TASK DESCRIPTION
Wherever the word "with" appears in a line below, that line counts; report the total number of such lines only.

THE DATA
/-! Throughout, the 13 nearest-neighbour bonds of `Λ_Z` (labels as in the module docstring) are
`{uZ i, vZ i}` with first endpoints `uZ = ![0, 1, 2, 4, 5, 7, 8, 0, 1, 2, 1, 2, 3]` and second endpoints
`vZ = ![1, 2, 3, 5, 6, 8, 9, 4, 5, 6, 7, 8, 9]` (axis `01,12,23`, upper row `45,56`, lower row `78,89`,
rungs `04,15,26` up and `17,28,39` down); every statement quantifies over `uZ vZ` pinned to these
literals, so that no definition or notation is introduced. -/

/-! ### Kernel certificates (exact rationals) -/

/-- `tanh β = 1/5`: `P₁·P₃ < S₄·P₂` on `Λ_Z` (values `S₄ = 26575/614383`, `G₁₂ = G₃₄ = 127775/614383`,
`G₁₃ = G₂₄ = 28447/614383`, `G₁₄ = 6095/614383`, `G₂₃ = 663211/3071915`). [folklore] -/
theorem isingExpect_zRegion_interlacing_reversed_one_fifth (uZ vZ : Fin 13 → Fin 10)
    (hu : uZ = ![0, 1, 2, 4, 5, 7, 8, 0, 1, 2, 1, 2, 3]) (hv : vZ = ![1, 2, 3, 5, 6, 8, 9, 4, 5, 6, 7, 8, 9]) :
    FiniteGraph.isingExpect 10 (FiniteGraph.bondsOfFn uZ vZ (fun _ => 1) (fun _ => 5)) [0, 1] *
          FiniteGraph.isingExpect 10 (FiniteGraph.bondsOfFn uZ vZ (fun _ => 1) (fun _ => 5)) [2, 3] *
        (FiniteGraph.isingExpect 10 (FiniteGraph.bondsOfFn uZ vZ (fun _ => 1) (fun _ => 5)) [0, 3] *
          FiniteGraph.isingExpect 10 (FiniteGraph.bondsOfFn uZ vZ (fun _ => 1) (fun _ => 5)) [1, 2]) <
      FiniteGraph.isingExpect 10 (FiniteGraph.bondsOfFn uZ vZ (fun _ => 1) (fun _ => 5)) [0, 1, 2, 3] *
        (FiniteGraph.isingExpect 10 (FiniteGraph.bondsOfFn uZ vZ (fun _ => 1) (fun _ => 5)) [0, 2] *
          FiniteGraph.isingExpect 10 (FiniteGraph.bondsOfFn uZ vZ (fun _ => 1) (fun _ => 5)) [1, 3]) := by
  subst hu hv
  decide +kernel

/-- `tanh β = 7/32` (`β = 0.2223`, just above `β_c(3) = 0.22165`): `P₁·P₃ < S₄·P₂` on `Λ_Z`. [folklore] -/
theorem isingExpect_zRegion_interlacing_reversed_7_32 (uZ vZ : Fin 13 → Fin 10)
    (hu : uZ = ![0, 1, 2, 4, 5, 7, 8, 0, 1, 2, 1, 2, 3]) (hv : vZ = ![1, 2, 3, 5, 6, 8, 9, 4, 5, 6, 7, 8, 9]) :
    FiniteGraph.isingExpect 10 (FiniteGraph.bondsOfFn uZ vZ (fun _ => 7) (fun _ => 32)) [0, 1] *
          FiniteGraph.isingExpect 10 (FiniteGraph.bondsOfFn uZ vZ (fun _ => 7) (fun _ => 32)) [2, 3] *
        (FiniteGraph.isingExpect 10 (FiniteGraph.bondsOfFn uZ vZ (fun _ => 7) (fun _ => 32)) [0, 3] *
          FiniteGraph.isingExpect 10 (FiniteGraph.bondsOfFn uZ vZ (fun _ => 7) (fun _ => 32)) [1, 2]) <
      FiniteGraph.isingExpect 10 (FiniteGraph.bondsOfFn uZ vZ (fun _ => 7) (fun _ => 32)) [0, 1, 2, 3] *
        (FiniteGraph.isingExpect 10 (FiniteGraph.bondsOfFn uZ vZ (fun _ => 7) (fun _ => 32)) [0, 2] *
          FiniteGraph.isingExpect 10 (FiniteGraph.bondsOfFn uZ vZ (fun _ => 7) (fun _ => 32)) [1, 3]) := by
  subst hu hv
  decide +kernel
/-- Non-input wires of `x 0^{k+m}` hold `0`. [folklore] -/
@[simp] theorem padInput_natAdd' (x : QReg n) (i : Fin (k + m)) :
    padInput x (k + m) (Fin.natAdd n i) = false := by
  simp [padInput]

/-- Coin wires of `x 0^{k+m}` hold `0`. [folklore] -/
theorem padInput_coinWire (x : QReg n) (j : Fin k) : padInput x (k + m) (coinWire n k m j) = false :=
  padInput_natAdd' x _

/-- A basis label is of the form `x y 0^m` iff it agrees with `x 0^{k+m}` off the coin wires,
and then `y` is its restriction to the coin wires. [folklore] -/
theorem eq_coinInput_iff (x : QReg n) (z : QReg (n + (k + m))) (y : QReg k) :
    z = coinInput x y ↔
      (∀ i, i ∉ Set.range (coinWire n k m) → z i = padInput x (k + m) i) ∧
        z ∘ coinWire n k m = y := by
  constructor
  · rintro rfl
    refine ⟨fun i hi => ?_, funext fun j => by simp⟩
    rw [mem_range_coinWire_iff] at hi
    induction i using Fin.addCases with
    | left i => simp
    | right i =>
      induction i using Fin.addCases with
      | left j => exact absurd ⟨by simp, by simp [j.isLt]⟩ hi
      | right l => simp
  · rintro ⟨h1, rfl⟩
    funext i
    induction i using Fin.addCases with
    | left i => rw [h1 _ (by rw [mem_range_coinWire_iff]; simp), coinInput_castAdd,
        padInput_castAdd']
    | right i =>
      induction i using Fin.addCases with
      | left j =>
        exact (coinInput_coinWire (m := m) x (z ∘ coinWire n k m) j).symm
      | right l => rw [h1 _ (by rw [mem_range_coinWire_iff]; simp)]; simp

/-- Pointwise form of "the basis states `|x y 0^m⟩`, `y ∈ {0,1}^k`, are exactly the basis
states agreeing with `|x 0^{k+m}⟩` off the coin wires". [folklore] -/
theorem sum_basisState_coinInput_apply (x : QReg n) (z : QReg (n + (k + m))) :
    (∑ y : QReg k, basisState (coinInput (m := m) x y) z) =
      if (∀ i, i ∉ Set.range (coinWire n k m) → z i = padInput x (k + m) i) then 1 else 0 := by
  by_cases hP : ∀ i, i ∉ Set.range (coinWire n k m) → z i = padInput x (k + m) i
  · rw [if_pos hP]
    simp only [basisState_apply, eq_coinInput_iff]
    rw [Finset.sum_eq_single (z ∘ coinWire n k m)]
    · rw [if_pos ⟨hP, rfl⟩]
    · intro y _ hy; exact if_neg fun h => hy h.2.symm
    · intro h; exact absurd (Finset.mem_univ _) h
  · rw [if_neg hP]
    simp only [basisState_apply, eq_coinInput_iff]
    exact Finset.sum_eq_zero fun y _ => if_neg fun h => hP h.1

OUTPUT
7